Source records:

/-! ### §2. The named fact — T-An-2 with the Frobenius-currency Galois clause on the SAME chart -/

/-- **Hida 1986 Thm. 2.1 (2.2b), (2.2c) ∘ (2.1b) (with Cor. 1.3/1.4/1.5, §8) ∘ Castella 2020/2018 ∘ the chart of T-An-1 — the
ordinary branch through the `p`-NEW weight-2 newform `f_E` carries, ON ONE AND THE SAME analytic chart `(A, x, D)`,
Castella's two-variable BDP function `L` (T-An-2, verbatim) AND a framed continuous Galois lattice
`π : Γ_ℚ →ₜ* GL₂(ℤ_p⟦X⟧)`, unramified outside `N`, whose reduction mod `(X)` has arithmetic-Frobenius characteristic
polynomials `X² − a_ℓ(E)X + ℓ` and whose reduction mod `(X − x_t)` has arithmetic-Frobenius characteristic polynomials
`X² − ı_p a_ℓ(g_t)X + ℓ^{k_t−1}`, `ℓ ∤ Np`, the members being `ℚ_p`-rational.**
Printed content: [Hida1986, Thm. 2.1] «there exists a continuous representation of `𝔊` into `GL₂(𝒦)` … (2.2b) `π` is
unramified outside `Np`; (2.2c) For each ordinary form `f` of weight `k ≥ 2` belonging to `𝒦`, the reduction `π mod P_f`
is equivalent to `π(f)` as a Galois representation into `GL₂(Ω)`» where «the reduction `π mod P` is defined to be the
semi-simplification of the combination of `π` with the reduction map» (p. 557) and `π(f)` is characterised by «(2.1b)
`det(1 − π(σ_l)X) = 1 − a(l, f)X + ψ(l)l^{k−1}X²`» for «each prime `l` outside `Np`»; Hida's own corollary (remark after
Thm. 2.1): «the assertion (2.2c) shows that for the Frobenius element `σ_l` at each prime `l` outside `Np`, we have
`det(1 − π(σ_l)X) = 1 − t(l)X + l·t(l, l)X²`»; NO hypothesis on the residual representation; read on the chart of T-An-1
through the transcription (F1)–(F6) of the module docstring (base change along the integral chart `𝓘 → ℤ_p⟦X⟧` and
reflexive hull, rider `TF-hull`; characteristic polynomials of the fibres at `(X)` and `(X − x_t)` = specialisations of the
big characteristic polynomial = (2.1b) for `f_E` and for the member; `a(ℓ, f_E) = a_ℓ(E)` by `IsNewformOf`; members
`ℚ_p`-rational, rider `TF-rat`). TRANSCRIPTION: under EXACTLY the binders of
`hida1986_castella2020_exists_untwistedGaloisLattice_on_pNewBranchChart` (token for token), THERE ARE chart data `(A, x, D)`
with `IsPNewBranchAnalyticChart W p ι j A x D`, the CM periods and `L` of T-An-2 with (an∞), (an_t) VERBATIM, AND
`π : FramedGaloisRep ℚ (PowerSeries ℤ_[p]) 2` with `IsFrobeniusBranchGaloisLattice W p x D π` — for the SAME `(x, D)`;
dropping the last conjunct recovers T-An-2; the tree derives the sibling facts T-An-2ᴴ (conjugacy over `Ω`, by the
recognition theorem with Ribet's and Faltings' theorems, all proved in the tree) and T-An-2ᵍ from this one. Flags `TF-chain`,
`TF-hull`, `TF-rat`, `TF-conv`, `TF-unr`, `TF-p3` (binder `2 < p`; [Hida1986] prints `p ≥ 5`, `p = 3` by [Wiles1988]
§2.2/Thm. 2.2.1 as documented in the sibling module, where the printed statement is already in trace/determinant currency):
module docstring. Named fact (D-0014); a conjunction of published results; nothing constructed; no `_holds`; BSD is proved
for no curve by this.
[cite: Hida1986, Intro (p. 545), Cor. 1.3, Cor. 1.4, Cor. 1.5 (pp. 554–556), §2 (2.1a) (2.1b), Terminology and the definition of "π mod P" (p. 557), Thm. 2.1 (2.2a)–(2.2c) and the remark following it (p. 557), §8 (pp. 594–599) (Invent. Math. 85 (1986))]
[cite: Delbourgo2008, Thm. 4.3 (ii), §4.2, Cor. 7.3 (ii) and the remark "equally valid at p = 3, with the proviso …" (held book, chunks p0088, p0093, p0130, p0186)]
[cite: BrunsHerzog1998, Thm. 1.3.3 (Auslander–Buchsbaum), Prop. 1.4.1, Exercise 1.4.19, Thm. 2.2.7 (Auslander–Buchsbaum–Serre)]
[cite: Castella2020JIMJ, §1.1, §1.2, Def. 2.10, Thm. 2.11, Rem. 2.12] [cite: Castella2018, §2, Thm. 3.1, §4 (4.1), p. 11]
[cite: Castella2018Exceptional, Introduction and §3.2 Thm. 3.4] [cite: CastellaHsieh2018, §3.3 Def. 3.7 and Prop. 3.8]
[cite: Venerucci2016, §2.1, §2.4] [cite: GreenbergStevens1993, §2] [cite: Skinner2016PacificMC, §2.6]
[cite: BreuilConradDiamondTaylor2001, Thm. A (a_n(f_E) = a_n(E))]
[cite: Wiles1988, §2.2 (pseudo-representations, odd p) and Thm. 2.2.1 (ordinary Λ-adic Galois representations) (Invent. Math. 94 (1988) 529–573) — the source at p = 3]
[cite: SkinnerWiles1999, §3.3 (3.4) (ii)–(iv) and p. 39 ("the existence of ρ_𝔔 as in the proof of (W2, Theorem 2.2.1)"; p odd, p. 6; their reference W2 = Wiles 1988, p. 126) (Publ. Math. IHES 89)]
[cite: GhateVatsal2004, §2 (p. 2147; p. 2149: "for p ≥ 5; the extension to p = 3 is sketched in (Hid93), via the method of (Wil88)") and §3 (pp. 2149–2150: ρ_F with P(ρ_F) ≅ ρ_f) (Ann. Inst. Fourier 54)] -/
def hida1986_castella2020_exists_frobeniusGaloisLattice_on_pNewBranchChart : Prop :=
  ∀ {p : ℕ} [Fact p.Prime] (ι : PadicAlgCl p ≃+* ℂ) (W : WeierstrassCurve ℚ) [W.IsElliptic]
    [W.IsGloballyMinimal] (K : Type) [Field K] [NumberField K]
    (𝔭 : HeightOneSpectrum (𝓞 K)) (κ : ZpExtension K p) (γ : absoluteGaloisGroup K)
    [Fact (κ.IsTopGenerator γ)] {N : ℕ} [NeZero N] {f : CuspForm (Gamma0 N) 2}
    (_ : IsNewformOf W f),
    -- `f = f_E` of level `N`, `p` an ODD prime with `p ∥ N` (tame level `M = N/p`, `f` `p`-stabilised-new and ordinary)
    W.conductorNorm ℤ = N → 2 < p → W.HasMultiplicativeReductionAtPrime p →
    -- `K` imaginary quadratic, `d_K` odd and `< −4`, every prime of `N = Mp` split in `K` (Heegner for `M`, and `p = 𝔭𝔭̄` split)
    IsImaginaryQuadratic K → Odd (NumberField.discr K) → NumberField.discr K < -4 →
    SatisfiesHeegnerHypothesis N K →
    ((Ideal.span {(p : ℤ)}).primesOver (𝓞 K)).ncard = 2 →
    -- `𝔭` the prime above `p` induced by `ı_p = ι⁻¹`
    ((p : ℕ) : 𝓞 K) ∈ 𝔭.asIdeal →
    (∀ (w : InfinitePlace K) (y : 𝓞 K), y ∈ 𝔭.asIdeal ↔ ‖ι.symm (w.embedding (y : K))‖ < 1) →
    -- `Γ` THE anticyclotomic `ℤ_p`-extension (`γ` a topological generator, `1 + T ↔ γ`)
    κ.IsAnticyclotomic →
    -- the structure map `j : ℤ_p → R₀` of the chart (characterised by its values in `ℂ_p`)
    ∀ (j : ℤ_[p] →+* unrIntegers p),
      (∀ z : ℤ_[p], ((j z : unrIntegers p) : ℂ_[p]) = algebraMap ℚ_[p] ℂ_[p] (z : ℚ_[p])) →
    ∃ (A : ℕ → UnrSeries p) (x : ℕ → ℤ_[p]) (D : ℕ → Skinner2016.HidaCongruentForm W p 1),
      -- the chart and the members [Hida86 / GS93: T-An-1's clauses]
      IsPNewBranchAnalyticChart W p ι j A x D ∧
      -- T-An-2 VERBATIM: CM periods and `L = L_p(𝐟)` read on the chart, with (an∞) and (an_t)
      (∃ (ΩK : ℂ) (Ωp : (unrIntegers p)ˣ) (L : PowerSeries (PowerSeries (unrIntegers p))),
        ΩK ≠ 0 ∧
        -- (an∞) the weight-2 (`X = 0`, `p`-new) fibre generates the ideal of Castella's `L_p(f)` [Cas18 (4.1) at `𝐟_φ = f`, p. 11; Thm. 3.1]
        (∃ L₂ : UnrSeries p, IsBDPLFunction ι 𝔭 κ γ f ΩK ((Ωp : unrIntegers p) : ℂ_[p]) L₂ ∧
          Ideal.span {PowerSeries.map (PowerSeries.constantCoeff (R := unrIntegers p)) L} =
            Ideal.span {L₂}) ∧
        -- (an_t) the fibre at the member point `x_t` generates the ideal of the member's BDP function, SAME periods [Cas18 (4.1); Cas20 Thm. 2.11]
        (∀ t : ℕ, ∃ (Ψ Lg : UnrSeries p),
          (∃ U : PowerSeries (PowerSeries (unrIntegers p)),
            PowerSeries.map (PowerSeries.C (R := unrIntegers p)) Ψ =
              L + PowerSeries.C (PowerSeries.X - PowerSeries.C (j (x t))) * U) ∧
          IsBDPLFunctionWt ι 𝔭 κ γ (D t).g ΩK ((Ωp : unrIntegers p) : ℂ_[p]) Lg ∧
          Ideal.span {Ψ} = Ideal.span {Lg})) ∧
      -- NEW [Hida86 Thm. 2.1 (2.2b), (2.2c) ∘ (2.1b) on the same branch, VERBATIM]: the Frobenius-currency lattice on the SAME `(x, D)`
      ∃ π : FramedGaloisRep ℚ (PowerSeries ℤ_[p]) 2, IsFrobeniusBranchGaloisLattice W p x D π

#### [Problem]
Out of the data above, transcribe exactly and only the lines starting with the line that has "ℕ → UnrSeries" and going on through the line that has "-- T-An-2 VERBATIM: CM", both included.

#### [Answer for this exercise]
    ∃ (A : ℕ → UnrSeries p) (x : ℕ → ℤ_[p]) (D : ℕ → Skinner2016.HidaCongruentForm W p 1),
      -- the chart and the members [Hida86 / GS93: T-An-1's clauses]
      IsPNewBranchAnalyticChart W p ι j A x D ∧
      -- T-An-2 VERBATIM: CM periods and `L = L_p(𝐟)` read on the chart, with (an∞) and (an_t)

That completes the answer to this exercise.